The final part of this Stores table declaration is the Primary Key. Are you exhausted yet? I’m exhausted, and this is just the first of five tables.

Remember previously where I used the IDENTITY property to make sure the rows are unique? Well, there are two parts to uniqueness. IDENTITY does not automatically make a column a primary key. It is only there to provide an auto-incrementing value to ensure uniqueness when inserting new rows.

Enforcing uniqueness, however, is the job of the primary key, which is why we use the keyword CONSTRAINT. We are constraining the values in this column to be unique. This will prevent anyone from inserting a duplicate StoreID into the table.

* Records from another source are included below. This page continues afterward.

/-
Origin: expansion seat `planner-pub-hodgecm-pv08-g6-0`, handover #2 2026-08-18T08:35:20Z (`HOME/pub-hodgecm-pv08-g6/lean/Pv08g6/SeesawSchwartzArch.lean`, md5 c0f79742, 150 lines);
landed by the gen-7 packager in gate run 27 as `HodgeCM/Model/Toy/SeesawSchwartzArch.lean` (verbatim).
-/
/-
Origin: HOME/pub-hodgecm-pv08-g6/lean/Pv08g6/SeesawSchwartzArch.lean — session planner-pub-hodgecm-pv08-g6-0 (unit pub-hodgecm-pv08-g6,
DAG-NODE PROVER #08 gen 6).  TOY / WITNESS file: the archimedean-circle hypotheses of `S5QautSeesawArch` §1 (period invariance =
STRUCTURAL, type of `χ′_j` = D1, `ω`-covariance = D4, weight of the test vector) are THEOREMS in pv08-g5's honest two-sided
Schwartz–lattice model `Seesaw.SchwartzModel.model k₁ k₂` (`HodgeCM/Model/Toy/SeesawSchwartzModel.lean`, r25), and §1
(`QautSeesawArch.thetaLift₁_eq_zero_of_weight`) then yields the vanishing half of F5's weight selection WITHOUT Fourier
orthogonality.  Intended final place: `HodgeCM/Model/Toy/SeesawSchwartzArch.lean` (input of NOTHING).  Imports LANDED modules +
the pv08-g6 handover `S5QautSeesawArch` only.  Asserts nothing.
-/
import Summits.HodgeConjecture.HodgeCM.PerL34.S5QautSeesawArch_3
import Summits.HodgeConjecture.HodgeCM.Model.Toy.SeesawSchwartzModel

/-!
# The archimedean-circle hypotheses of `S5QautSeesawArch` §1 in the honest Schwartz–lattice model

`S5QautSeesawArch.lean` (pv08-g6) proves PerL v5 ll. 362–364 ("`θ(φ_j, χ′_j)` vanishes unless the type of `φ_j` occurs in
`J⁺ ⊠ 1`") inside the S5 record from FOUR hypotheses on the archimedean circle `U(W_j)(ℝ) = U(1)` acting on `[U(W_j)]`:

* `hinv` — the period `∫_{[U(W_j)]} θ_φ(g,u) χ′(u) du` is invariant under translating `u` by the circle (STRUCTURAL);
* `hχ`   — `χ′(c·u) = χ′(u) c^e` (D1, the infinity type of `χ′_j`);
* `hω`   — `ω(g, c·u) φ = ω(g, u) (ψ c)` (D4, `ω`-covariance: the circle acts on the test vector);
* `hlin` — `θ(ψ c, χ′) = c^k θ(φ, χ′)` (the test vector has weight `k`);

conclusion: `k ≠ -e ⟹ θ(φ, χ′)(g) = 0`.  Here all four are THEOREMS for pv08-g5's model (`G = ℝ`, `[U(W_j)] = ℝ/ℤ` with
its Haar probability measure, `𝒮_j = 𝓢(ℝ, ℂ)`, `ω_j(g,u) = e(k_j u) ·` translation by `g`, `χ′ = e(−m ·)`), with `e = -m`,
`k = k₁`, `ψ c = c^{k₁} • φ`; so §1 gives `θ(φ, e(−m·)) = 0` for `m ≠ k₁` (`Arch.thetaLift₁_eq_zero_of_ne`), in agreement
with F5's direct computation `SchwartzModel.thetaLift₁_eq` (which also shows the period is NON-zero at `m = k₁`:
`thetaPeriod_bump_tmul_bump`), i.e. the hypothesis `k ≠ -e` of §1 is sharp.  The record fields of `QautSeesawArchBridge` at a real
place `b ≠ ι₁` (`period_r_j b`, `ch_r_j b`, `omega_r_j b`) have the same shape as those at `ι₁` (`period_rι_j`, `ch_rι_j`, `omega_rι_j`),
so the theorems below witness both (with `(e, k) := (e_j b, wt_j b a)`, resp. `(-(1 + kW_j), weight of the Fock vector)`).

No new cited fact; Mathlib only (`AddCircle.homeomorphCircle`, `AddCircle.toCircle_add/_zsmul`, `fourier_apply`,
`MeasureTheory.integral_add_left_eq_self` for the Haar measure `AddCircle.haarAddCircle`).
-/

noncomputable section

open scoped SchwartzMap
open MeasureTheory AddCircle HodgeCM.PerL34.Seesaw

namespace HodgeCM
namespace PerL34
namespace Seesaw
namespace SchwartzModel
namespace Arch

variable (k₁ k₂ : ℤ)

/-- the point of `[U(W_j)] = ℝ/ℤ` under the archimedean circle element `c ∈ U(1)` (inverse of `AddCircle.toCircle`). -/
def pt (c : Circle) : 𝕋 := (homeomorphCircle (T := (1 : ℝ)) one_ne_zero).symm c

/-- (Ported verbatim from the HodgeCMPerL package; no docstring in the source.) -/
@[simp] theorem toCircle_pt (c : Circle) : toCircle (pt c) = c := by
  rw [pt, ← homeomorphCircle_apply one_ne_zero, Homeomorph.apply_symm_apply]

/-- the archimedean circle `U(1)` acting on `[U(W_j)] = ℝ/ℤ` by translation. -/
def circ (c : Circle) (u : 𝕋) : 𝕋 := pt c + u

/-- **STRUCTURAL hypothesis `hinv` is a theorem**: the Haar period is translation invariant. -/
theorem period_circ (f : 𝕋 → ℂ) (c : Circle) : ∫ u, f (circ c u) ∂haarAddCircle = ∫ u, f u ∂haarAddCircle :=
  integral_add_left_eq_self f (pt c)

/-- **D1 hypothesis `hχ` is a theorem**: `χ′ = e(−m ·)` has type `−m` under the circle. -/
theorem fourier_circ (m : ℤ) (c : Circle) (u : 𝕋) :
    fourier (-m) (circ c u) = fourier (-m) u * (c : ℂ) ^ (-m) := by
  rw [circ, fourier_apply, fourier_apply, smul_add, toCircle_add, toCircle_zsmul (pt c), toCircle_pt, Circle.coe_mul,
    Circle.coe_zpow, mul_comm]

/-- **D4 hypothesis `hω` is a theorem**: `ω₁(g, c·u) φ = ω₁(g, u) (c^{k₁} • φ)`. -/
theorem omega₁_circ (c : Circle) (g : ℝ) (u : 𝕋) (φ : Sch) :
    (model k₁ k₂).ω₁ g (circ c u) φ = (model k₁ k₂).ω₁ g u (((c : ℂ) ^ k₁) • φ) := by
  show act k₁ g (circ c u) φ = act k₁ g u (((c : ℂ) ^ k₁) • φ)
  ext x
  rw [act_apply, act_apply, smul_apply, smul_eq_mul, circ, fourier_apply, fourier_apply, smul_add,
    toCircle_add, toCircle_zsmul (pt c), toCircle_pt, Circle.coe_mul, Circle.coe_zpow]
  ring

/-- (Ported verbatim from the HodgeCMPerL package; no docstring in the source.) -/
theorem omega₂_circ (c : Circle) (g : ℝ) (u : 𝕋) (φ : Sch) :
    (model k₁ k₂).ω₂ g (circ c u) φ = (model k₁ k₂).ω₂ g u (((c : ℂ) ^ k₂) • φ) := by
  show act k₂ g (circ c u) φ = act k₂ g u (((c : ℂ) ^ k₂) • φ)
  ext x
  rw [act_apply, act_apply, smul_apply, smul_eq_mul, circ, fourier_apply, fourier_apply, smul_add,
    toCircle_add, toCircle_zsmul (pt c), toCircle_pt, Circle.coe_mul, Circle.coe_zpow]
  ring

/-- the theta kernel is linear in the test vector (scalar case). -/
theorem thetaKernel₁_smul (s : ℂ) (φ : Sch) (g : ℝ) (u : 𝕋) :
    (model k₁ k₂).thetaKernel₁ (s • φ) g u = s * (model k₁ k₂).thetaKernel₁ φ g u := by
  rw [thetaKernel₁_eq, thetaKernel₁_eq]
  simp only [smul_apply, smul_eq_mul]
  rw [tsum_mul_left]
  ring

/-- (Ported verbatim from the HodgeCMPerL package; no docstring in the source.) -/
theorem thetaKernel₂_smul (s : ℂ) (φ : Sch) (g : ℝ) (u : 𝕋) :
    (model k₁ k₂).thetaKernel₂ (s • φ) g u = s * (model k₁ k₂).thetaKernel₂ φ g u := by
  rw [thetaKernel₂_eq, thetaKernel₂_eq]
  simp only [smul_apply, smul_eq_mul]
  rw [tsum_mul_left]
  ring

/-- **weight hypothesis `hlin` is a theorem**: the lift is linear in the test vector. -/
theorem thetaLift₁_smul (χ : 𝕋 → ℂ) (s : ℂ) (φ : Sch) (g : ℝ) :
    (model k₁ k₂).thetaLift₁ haarAddCircle χ (s • φ) g = s * (model k₁ k₂).thetaLift₁ haarAddCircle χ φ g := by
  show (∫ u, (model k₁ k₂).thetaKernel₁ (s • φ) g u * χ u ∂haarAddCircle) =
    s * ∫ u, (model k₁ k₂).thetaKernel₁ φ g u * χ u ∂haarAddCircle
  rw [← integral_const_mul]
  exact integral_congr_ae (Filter.Eventually.of_forall fun u => by simp only [thetaKernel₁_smul, mul_assoc])

/-- (Ported verbatim from the HodgeCMPerL package; no docstring in the source.) -/
theorem thetaLift₂_smul (χ : 𝕋 → ℂ) (s : ℂ) (φ : Sch) (g : ℝ) :
    (model k₁ k₂).thetaLift₂ haarAddCircle χ (s • φ) g = s * (model k₁ k₂).thetaLift₂ haarAddCircle χ φ g := by
  show (∫ u, (model k₁ k₂).thetaKernel₂ (s • φ) g u * χ u ∂haarAddCircle) =
    s * ∫ u, (model k₁ k₂).thetaKernel₂ φ g u * χ u ∂haarAddCircle
  rw [← integral_const_mul]
  exact integral_congr_ae (Filter.Eventually.of_forall fun u => by simp only [thetaKernel₂_smul, mul_assoc])

/-- **§1 of `S5QautSeesawArch` in the honest model**: for `m ≠ k₁` the period of `θ_φ` against `e(−m ·)` VANISHES — derived
from period invariance, the type of `χ′` and `ω`-covariance alone (pv08-g6 `QautSeesawArch.thetaLift₁_eq_zero_of_weight` with
`e = −m`, `k = k₁`), in agreement with F5's `SchwartzModel.thetaLift₁_eq`. -/
theorem thetaLift₁_eq_zero_of_ne (m : ℤ) (hm : m ≠ k₁) (φ : Sch) (g : ℝ) :
    (model k₁ k₂).thetaLift₁ haarAddCircle (fourier (-m)) φ g = 0 :=
  QautSeesawArch.thetaLift₁_eq_zero_of_weight (model k₁ k₂) haarAddCircle (fourier (-m)) circ (-m) k₁ φ
    (fun c => ((c : ℂ) ^ k₁) • φ) g
    (fun c => period_circ (fun u => (model k₁ k₂).thetaKernel₁ φ g u * fourier (-m) u) c)
    (fun c u => fourier_circ m c u) (fun c u => omega₁_circ k₁ k₂ c g u φ)
    (fun c => thetaLift₁_smul k₁ k₂ _ _ φ g) (by omega)

/-- (Ported verbatim from the HodgeCMPerL package; no docstring in the source.) -/
theorem thetaLift₂_eq_zero_of_ne (m : ℤ) (hm : m ≠ k₂) (φ : Sch) (g : ℝ) :
    (model k₁ k₂).thetaLift₂ haarAddCircle (fourier (-m)) φ g = 0 :=
  QautSeesawArch.thetaLift₂_eq_zero_of_weight (model k₁ k₂) haarAddCircle (fourier (-m)) circ (-m) k₂ φ
    (fun c => ((c : ℂ) ^ k₂) • φ) g
    (fun c => period_circ (fun u => (model k₁ k₂).thetaKernel₂ φ g u * fourier (-m) u) c)
    (fun c u => fourier_circ m c u) (fun c u => omega₂_circ k₁ k₂ c g u φ)
    (fun c => thetaLift₂_smul k₁ k₂ _ _ φ g) (by omega)

/-- … consistency with F5's direct computation (Fourier orthogonality): both give `0` off the weight. -/
theorem thetaLift₁_eq_zero_of_ne_agrees (m : ℤ) (hm : m ≠ k₁) (φ : Sch) (g : ℝ) :
    (model k₁ k₂).thetaLift₁ haarAddCircle (fourier (-m)) φ g
      = (if m = k₁ then ∑' v : LZ, φ ((v : ℝ) - g) else 0) := by
  rw [thetaLift₁_eq_zero_of_ne k₁ k₂ m hm, if_neg hm]

/-- … and the hypothesis `k ≠ -e` of §1 is SHARP in the model: at `m = k₁` the period of `bump` at `g = 0` is `1 ≠ 0`. -/
theorem thetaLift₁_bump_self : (model k₁ k₂).thetaLift₁ haarAddCircle (fourier (-k₁)) bump 0 = 1 := by
  rw [thetaLift₁_eq, if_pos rfl]
  simp only [sub_zero]
  exact tsum_bump

end Arch
end SchwartzModel
end Seesaw
end PerL34
end HodgeCM
/-- The fibre of the smooth family over `s ∈ U(k)` **is** the fibre curve `C_b` of the net over the
point `b = s` of `ℙᵐ` (both are the fibre product `X̃ ×_{ℙᵐ} Spec k`, by
`isPullback_fiber_smoothFamily`), as an isomorphism of `k`-schemes. [folklore] -/
def fiberOverSmoothFamilyIso : fiberOver N.smoothFamily s ≅ N.fiber (s ≫ N.smoothBaseι) :=
  Over.isoMk (N.isPullback_fiber_smoothFamily s).isoPullback (by
    show (N.isPullback_fiber_smoothFamily s).isoPullback.hom ≫
        pullback.fst N.proj.left (s.left ≫ N.smoothBase.ι) ≫ N.total.hom =
      pullback.fst N.smoothFamily.left s.left ≫ (N.proj.left ⁻¹ᵁ N.smoothBase).ι ≫ N.total.hom
    rw [IsPullback.isoPullback_hom_fst_assoc, Category.assoc])

/-- Hence the fibre curve over a rational point of `ℙᵐ` coming from the smooth base is a smooth
projective geometrically irreducible curve. [folklore] -/
theorem isSmoothProjective_fiber_comp : IsSmoothProjective 1 (N.fiber (s ≫ N.smoothBaseι)) :=
  (N.isSmoothProjective_fiberOver_smoothFamily s).of_iso (N.fiberOverSmoothFamilyIso s)

end FibrePoints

Notice that there is also the CLUSTERED keyword in that line, which tells SQL Server to make the primary key the clustering key as well. Though this is not the time to discuss indexes yet, keep in mind that in almost all cases, a clustered index will be created on our primary key. When we create a table using the built-in table designer in SQL Server Management Studio, it does this for us.

With a clustering key, the data in the table is stored on disk in the logical order of the clustering key. Imagine the clustering key to be like a phone book, ordered by last name. Here, the sort order of the table is the artificially created StoreID. We will go into more detail in other post.